Task to carry out ::
Find the line with "rung K4, seat" in the entries below. Repeat it, every following line, and the line with "letter NARROW-EQUAL12, instrument", exactly and with nothing added.

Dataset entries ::
= Beginning of Section =
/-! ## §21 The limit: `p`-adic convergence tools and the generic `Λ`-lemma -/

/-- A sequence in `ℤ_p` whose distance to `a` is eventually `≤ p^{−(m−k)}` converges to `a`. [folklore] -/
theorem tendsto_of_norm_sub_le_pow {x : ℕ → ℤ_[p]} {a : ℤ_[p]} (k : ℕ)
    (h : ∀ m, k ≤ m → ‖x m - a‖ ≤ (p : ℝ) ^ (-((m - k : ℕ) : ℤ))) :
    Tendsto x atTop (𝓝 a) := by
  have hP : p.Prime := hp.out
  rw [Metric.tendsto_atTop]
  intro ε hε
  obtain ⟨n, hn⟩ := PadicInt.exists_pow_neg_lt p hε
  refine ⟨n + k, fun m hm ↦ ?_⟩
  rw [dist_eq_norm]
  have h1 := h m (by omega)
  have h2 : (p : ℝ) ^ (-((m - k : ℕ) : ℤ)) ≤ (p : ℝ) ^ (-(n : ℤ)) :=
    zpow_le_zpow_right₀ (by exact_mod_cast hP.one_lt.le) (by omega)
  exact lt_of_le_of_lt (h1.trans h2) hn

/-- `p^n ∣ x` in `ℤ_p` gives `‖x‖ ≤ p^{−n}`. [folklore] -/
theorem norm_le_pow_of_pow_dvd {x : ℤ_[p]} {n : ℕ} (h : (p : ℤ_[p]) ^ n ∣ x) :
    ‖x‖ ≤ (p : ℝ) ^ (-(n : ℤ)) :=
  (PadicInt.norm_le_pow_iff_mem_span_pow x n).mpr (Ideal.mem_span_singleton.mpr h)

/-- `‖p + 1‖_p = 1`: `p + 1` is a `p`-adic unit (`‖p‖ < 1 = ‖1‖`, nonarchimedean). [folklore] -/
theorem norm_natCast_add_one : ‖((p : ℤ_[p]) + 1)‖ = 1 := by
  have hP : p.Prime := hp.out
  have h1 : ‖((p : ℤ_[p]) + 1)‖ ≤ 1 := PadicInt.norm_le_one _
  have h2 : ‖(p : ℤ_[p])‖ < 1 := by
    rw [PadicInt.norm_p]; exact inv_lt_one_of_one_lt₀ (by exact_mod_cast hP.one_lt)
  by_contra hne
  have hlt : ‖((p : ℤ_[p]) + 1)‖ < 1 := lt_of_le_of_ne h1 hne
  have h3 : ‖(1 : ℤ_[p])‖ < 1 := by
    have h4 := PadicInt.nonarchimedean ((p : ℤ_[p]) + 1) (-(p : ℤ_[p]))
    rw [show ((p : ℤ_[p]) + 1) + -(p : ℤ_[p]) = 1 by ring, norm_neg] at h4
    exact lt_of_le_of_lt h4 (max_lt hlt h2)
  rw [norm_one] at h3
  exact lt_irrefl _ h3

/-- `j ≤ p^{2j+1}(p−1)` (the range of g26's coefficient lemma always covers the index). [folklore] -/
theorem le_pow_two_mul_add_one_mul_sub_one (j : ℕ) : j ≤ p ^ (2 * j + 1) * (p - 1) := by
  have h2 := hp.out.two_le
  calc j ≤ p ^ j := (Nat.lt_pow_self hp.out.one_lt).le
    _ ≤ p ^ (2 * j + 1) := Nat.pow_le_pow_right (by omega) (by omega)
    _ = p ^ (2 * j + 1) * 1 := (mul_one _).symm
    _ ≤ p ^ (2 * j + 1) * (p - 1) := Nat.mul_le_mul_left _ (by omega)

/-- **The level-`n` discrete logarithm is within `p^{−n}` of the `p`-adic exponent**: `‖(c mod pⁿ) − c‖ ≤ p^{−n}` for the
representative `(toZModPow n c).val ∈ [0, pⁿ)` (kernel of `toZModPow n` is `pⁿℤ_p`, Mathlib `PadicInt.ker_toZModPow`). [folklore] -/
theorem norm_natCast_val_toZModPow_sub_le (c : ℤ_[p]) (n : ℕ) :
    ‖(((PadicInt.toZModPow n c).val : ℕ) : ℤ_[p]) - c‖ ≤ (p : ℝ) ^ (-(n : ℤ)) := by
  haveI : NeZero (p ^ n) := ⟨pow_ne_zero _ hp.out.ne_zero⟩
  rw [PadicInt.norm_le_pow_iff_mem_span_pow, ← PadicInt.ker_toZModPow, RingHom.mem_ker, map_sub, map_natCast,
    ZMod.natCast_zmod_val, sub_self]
= End of Section =
= Beginning of Section =
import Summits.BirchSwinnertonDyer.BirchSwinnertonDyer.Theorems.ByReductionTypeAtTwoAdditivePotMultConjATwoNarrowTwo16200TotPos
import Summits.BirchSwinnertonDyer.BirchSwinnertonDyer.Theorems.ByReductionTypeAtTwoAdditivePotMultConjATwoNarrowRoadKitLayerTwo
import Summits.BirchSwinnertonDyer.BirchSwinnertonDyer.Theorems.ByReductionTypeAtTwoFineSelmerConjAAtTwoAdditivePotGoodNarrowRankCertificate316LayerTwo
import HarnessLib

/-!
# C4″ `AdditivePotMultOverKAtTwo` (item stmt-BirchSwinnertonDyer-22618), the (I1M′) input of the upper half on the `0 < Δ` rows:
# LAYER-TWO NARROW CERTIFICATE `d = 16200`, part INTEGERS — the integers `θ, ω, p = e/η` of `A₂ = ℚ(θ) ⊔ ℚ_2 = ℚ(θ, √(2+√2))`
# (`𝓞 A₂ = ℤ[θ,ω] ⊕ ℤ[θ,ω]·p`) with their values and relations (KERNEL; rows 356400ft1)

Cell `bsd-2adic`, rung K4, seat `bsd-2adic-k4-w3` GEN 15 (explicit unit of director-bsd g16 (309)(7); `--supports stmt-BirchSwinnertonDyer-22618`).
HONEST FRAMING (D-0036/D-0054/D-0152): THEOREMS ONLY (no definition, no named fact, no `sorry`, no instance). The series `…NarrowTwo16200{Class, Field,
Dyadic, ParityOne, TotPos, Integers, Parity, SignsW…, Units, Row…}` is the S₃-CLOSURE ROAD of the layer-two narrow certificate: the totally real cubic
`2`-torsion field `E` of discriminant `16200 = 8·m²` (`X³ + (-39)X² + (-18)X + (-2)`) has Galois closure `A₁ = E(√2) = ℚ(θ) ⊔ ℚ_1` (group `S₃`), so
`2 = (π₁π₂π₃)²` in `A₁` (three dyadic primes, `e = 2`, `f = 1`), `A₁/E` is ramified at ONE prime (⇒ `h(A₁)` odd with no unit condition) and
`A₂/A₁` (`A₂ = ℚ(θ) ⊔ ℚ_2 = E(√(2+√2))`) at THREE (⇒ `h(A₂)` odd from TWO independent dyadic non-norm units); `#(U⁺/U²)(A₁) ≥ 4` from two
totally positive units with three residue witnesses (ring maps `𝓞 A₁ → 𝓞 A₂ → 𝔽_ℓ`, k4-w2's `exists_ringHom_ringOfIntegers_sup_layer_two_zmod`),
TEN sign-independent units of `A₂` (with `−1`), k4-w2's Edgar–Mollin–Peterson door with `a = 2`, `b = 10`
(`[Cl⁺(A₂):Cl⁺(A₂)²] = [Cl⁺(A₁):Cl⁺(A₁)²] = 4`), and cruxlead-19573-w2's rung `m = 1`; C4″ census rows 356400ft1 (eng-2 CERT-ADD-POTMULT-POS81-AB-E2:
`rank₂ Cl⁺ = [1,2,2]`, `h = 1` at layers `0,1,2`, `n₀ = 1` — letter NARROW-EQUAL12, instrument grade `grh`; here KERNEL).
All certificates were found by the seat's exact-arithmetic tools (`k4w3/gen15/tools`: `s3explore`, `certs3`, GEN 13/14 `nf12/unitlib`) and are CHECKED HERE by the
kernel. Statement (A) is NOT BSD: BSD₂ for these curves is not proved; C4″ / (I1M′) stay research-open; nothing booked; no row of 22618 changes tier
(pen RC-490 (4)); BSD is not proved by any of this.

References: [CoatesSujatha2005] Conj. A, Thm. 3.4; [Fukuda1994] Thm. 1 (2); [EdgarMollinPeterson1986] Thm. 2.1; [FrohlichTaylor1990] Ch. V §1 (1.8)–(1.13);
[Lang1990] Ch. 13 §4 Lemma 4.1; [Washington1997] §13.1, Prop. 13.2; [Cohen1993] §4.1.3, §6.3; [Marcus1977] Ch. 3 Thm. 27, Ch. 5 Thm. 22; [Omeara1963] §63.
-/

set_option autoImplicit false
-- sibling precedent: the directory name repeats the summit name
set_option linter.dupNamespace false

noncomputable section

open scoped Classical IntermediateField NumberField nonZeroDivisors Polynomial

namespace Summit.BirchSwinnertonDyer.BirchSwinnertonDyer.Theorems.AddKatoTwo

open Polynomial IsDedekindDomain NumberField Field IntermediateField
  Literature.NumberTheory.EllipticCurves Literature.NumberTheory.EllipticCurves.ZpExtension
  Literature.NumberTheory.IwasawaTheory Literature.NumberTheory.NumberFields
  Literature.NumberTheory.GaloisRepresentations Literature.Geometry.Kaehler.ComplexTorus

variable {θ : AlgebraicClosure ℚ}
= End of Section =
Solution to this exercise ::
Cell `bsd-2adic`, rung K4, seat `bsd-2adic-k4-w3` GEN 15 (explicit unit of director-bsd g16 (309)(7); `--supports stmt-BirchSwinnertonDyer-22618`).
HONEST FRAMING (D-0036/D-0054/D-0152): THEOREMS ONLY (no definition, no named fact, no `sorry`, no instance). The series `…NarrowTwo16200{Class, Field,
Dyadic, ParityOne, TotPos, Integers, Parity, SignsW…, Units, Row…}` is the S₃-CLOSURE ROAD of the layer-two narrow certificate: the totally real cubic
`2`-torsion field `E` of discriminant `16200 = 8·m²` (`X³ + (-39)X² + (-18)X + (-2)`) has Galois closure `A₁ = E(√2) = ℚ(θ) ⊔ ℚ_1` (group `S₃`), so
`2 = (π₁π₂π₃)²` in `A₁` (three dyadic primes, `e = 2`, `f = 1`), `A₁/E` is ramified at ONE prime (⇒ `h(A₁)` odd with no unit condition) and
`A₂/A₁` (`A₂ = ℚ(θ) ⊔ ℚ_2 = E(√(2+√2))`) at THREE (⇒ `h(A₂)` odd from TWO independent dyadic non-norm units); `#(U⁺/U²)(A₁) ≥ 4` from two
totally positive units with three residue witnesses (ring maps `𝓞 A₁ → 𝓞 A₂ → 𝔽_ℓ`, k4-w2's `exists_ringHom_ringOfIntegers_sup_layer_two_zmod`),
TEN sign-independent units of `A₂` (with `−1`), k4-w2's Edgar–Mollin–Peterson door with `a = 2`, `b = 10`
(`[Cl⁺(A₂):Cl⁺(A₂)²] = [Cl⁺(A₁):Cl⁺(A₁)²] = 4`), and cruxlead-19573-w2's rung `m = 1`; C4″ census rows 356400ft1 (eng-2 CERT-ADD-POTMULT-POS81-AB-E2:
`rank₂ Cl⁺ = [1,2,2]`, `h = 1` at layers `0,1,2`, `n₀ = 1` — letter NARROW-EQUAL12, instrument grade `grh`; here KERNEL).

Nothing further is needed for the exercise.